From \(A = USV^T\), we get:

\[\begin{align} \dd A &= \dd U\ S V^T + U\ \dd S\ V^T + U S\ \dd V^T\\ &= U\ \db U\ S V^T + U\ \dd S\ V^T + U S\ \db V^T\ V^T\\ \end{align}\]

where \(\dd U = U.\db U = \ds U.U\) is the (left/right) trivialization of tangent vector \(\dd U \in T_U O(n)\), in this case with \(\db U, \ds U \in \alg{o(n)}\) i.e. skew-symmetric matrices (see Lie groups for details).

From the above we get:

\[\begin{align} U^T \dd A V &= \db U\ S + \dd S + S\ \db V^T\\ &= \underbrace{\dd S}_{\text{diagonal}} \oplus \underbrace{\block{\db U\ S + S\ \db V^T}}_{\text{zero diag.}}\\ \end{align}\]

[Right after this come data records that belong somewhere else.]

/-- `nonempty_modularParametrizationData` from the three *open* named facts — modularity
(`exists_isNewformOf`), complex uniformisation as a group homomorphism
(`IsNeronLatticeOf.exists_uniformize`) and the parametrisation with integral Manin constant
(`IsNewformOf.exists_maninConstant_modularDegree`) — the existence of the Néron lattice being the
discharged `exists_isNeronLatticeOf_holds` (Silverman AEC VI.5.1, file
`ModularCurveNeronLatticeProofs.lean`). [cite: BCDTJAMS2001, Thm. A] -/
theorem nonempty_modularParametrizationData_of_facts (h₁ : exists_isNewformOf)
    (h₃ : IsNeronLatticeOf.exists_uniformize)
    (h₄ : IsNewformOf.exists_maninConstant_modularDegree) : nonempty_modularParametrizationData :=
  nonempty_modularParametrizationData_of h₁ exists_isNeronLatticeOf_holds h₃ h₄

end Assembly

/-! ### The converse: a parametrisation datum contains the data of fact 4 -/

namespace ModularParametrizationData

variable {W : WeierstrassCurve ℚ} {N : ℕ} [NeZero N] (D : ModularParametrizationData W N)

/-- A parametrisation datum `D` yields the conclusion of
`IsNewformOf.exists_maninConstant_modularDegree` for its own newform and lattice: `c = D.c`,
`d = D.deg`, the exceptional set being transported back along `ℂ/Λ_E ≃ E(ℂ)`. (So fact 4 asks
for nothing beyond the structure.) [folklore] -/
theorem exists_maninConstant_modularDegree :
    ∃ c : ℤ, (∀ z ∈ periodLattice D.f, (c : ℂ) * z ∈ D.L.lattice) ∧
      ∃ d : ℕ, 0 < d ∧
        {P : ℂ ⧸ D.L.lattice.toAddSubgroup |
            Nat.card {y : Y0 N // ∃ τ : ℍ, Y0.mk N τ = y ∧
              (((c : ℂ) * eichlerIntegral D.f τ : ℂ) : ℂ ⧸ D.L.lattice.toAddSubgroup) = P}
              ≠ d}.Finite := by
  have hker' : D.L.lattice.toAddSubgroup = D.uniformize.ker :=
    SetLike.coe_injective (by rw [Submodule.coe_toAddSubgroup, D.ker_uniformize])
  let e : ℂ ⧸ D.L.lattice.toAddSubgroup ≃+ (W.baseChange ℂ).toAffine.Point :=
    QuotientAddGroup.liftEquiv D.L.lattice.toAddSubgroup D.uniformize_surjective hker'
  have he : ∀ x : ℂ, e.toEquiv (x : ℂ ⧸ D.L.lattice.toAddSubgroup) = D.uniformize x :=
    fun _ ↦ rfl
  refine ⟨D.c, D.smul_periodLattice_le, D.deg, D.deg_pos, ?_⟩
  refine (finite_setOf_card_fiberOrbits_ne_iff e.toEquiv
    (fun τ : ℍ ↦ (((D.c : ℂ) * eichlerIntegral D.f τ : ℂ) : ℂ ⧸ D.L.lattice.toAddSubgroup))
    D.deg).mp ?_
  simp only [he]
  exact D.deg_spec

end ModularParametrizationData

end Literature.NumberTheory.EllipticCurves.ModularForms

end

from which we may already obtain \(\dd S\) from the diagonal. Let us now call \(R = \db U\ S + S\ \db V^T = \db U\ S - S \db V\) and fiddle around a bit to obtain:

\[\begin{align} RS &= \db U\ S^2 - S\ \db V\ S \\ (RS)^T &= S\ \db V\ S - S^2 \db U \\ \end{align}\]

From this we obtain:

\[RS + (RS)^T = \db U\ S^2 - S^2 \db U\]

which we may rewrite as:

\[RS + (RS)^T = \hat{S} \circ \db U\]

where \(\hat{S} = \block{s_j^2 - s_i^2}_{i, j}\) is skew-symmetric. We then obtain \(\db U\) as:

\[\db U = \check{S}\circ \block{RS + (RS)^T}\]

where \(\check{S}_{i,j} = \begin{cases}\frac{1}{s_j^2 - s_i^2} & i \neq j \\ 0 & i = j\end{cases}\)

TODO what if \(s_i = s_j\)

Similarly, we get \(\block{SR + (SR)^T} = \hat{S} \circ \db V\) and obtain \(\db V\) as

\[\db V = \check{S}\circ \block{SR + (SR)^T}\]

Polar Decomposition

TODO REDO

We want to compute \(f: A \mapsto UV^T\) to get the closest orientation to a given invertible linear map. The derivative gives:

\[\begin{align} \dd f(A).\dd A &= \dd U\ V^T + U\ \dd V^T \\ &= U\ \db U V^T + U\ \db V^T V^T \\ &= U\underbrace{\block{\db U + \db V^T}}_Y V^T \\ \end{align}\]

from the above, we obtain \(Y\) as:

\[\begin{align} Y &= W + Z + \block{W - Z}^T\\ &= 2Z \end{align}\]

so that we only have to identify \(Z\) from the skew-symmetric part \(R_-\), which is well-defined when \(S > 0\). We end up with:

\[\dd f(A).\dd A = 2 U Z V^T\]

which we can express as a spatial derivative as:

\[\ds f(A).\dd A = 2 U Z U^T = 2 \Ad_U Z\]

Jacobian Matrix

The whole sequence of computations can be decomposed as follows:

\[\dd A \overset{G}{\mapsto} U^T\ \dd A\ V \overset{\pi}{\mapsto} R_- \overset{F}{\mapsto} Z \overset{2\Ad_U} \mapsto \ds f(A).\dd A\]

The operator \(G\) is simply \(\dd L_{U^T}\ \dd R_V\). The operator \(\pi\) projects orthogonally over the set of skew-symmetric matrices, and the operator \(F\) selects/identifies \(z_1, z_2, z_3\) from the coordinates of \(R_-\).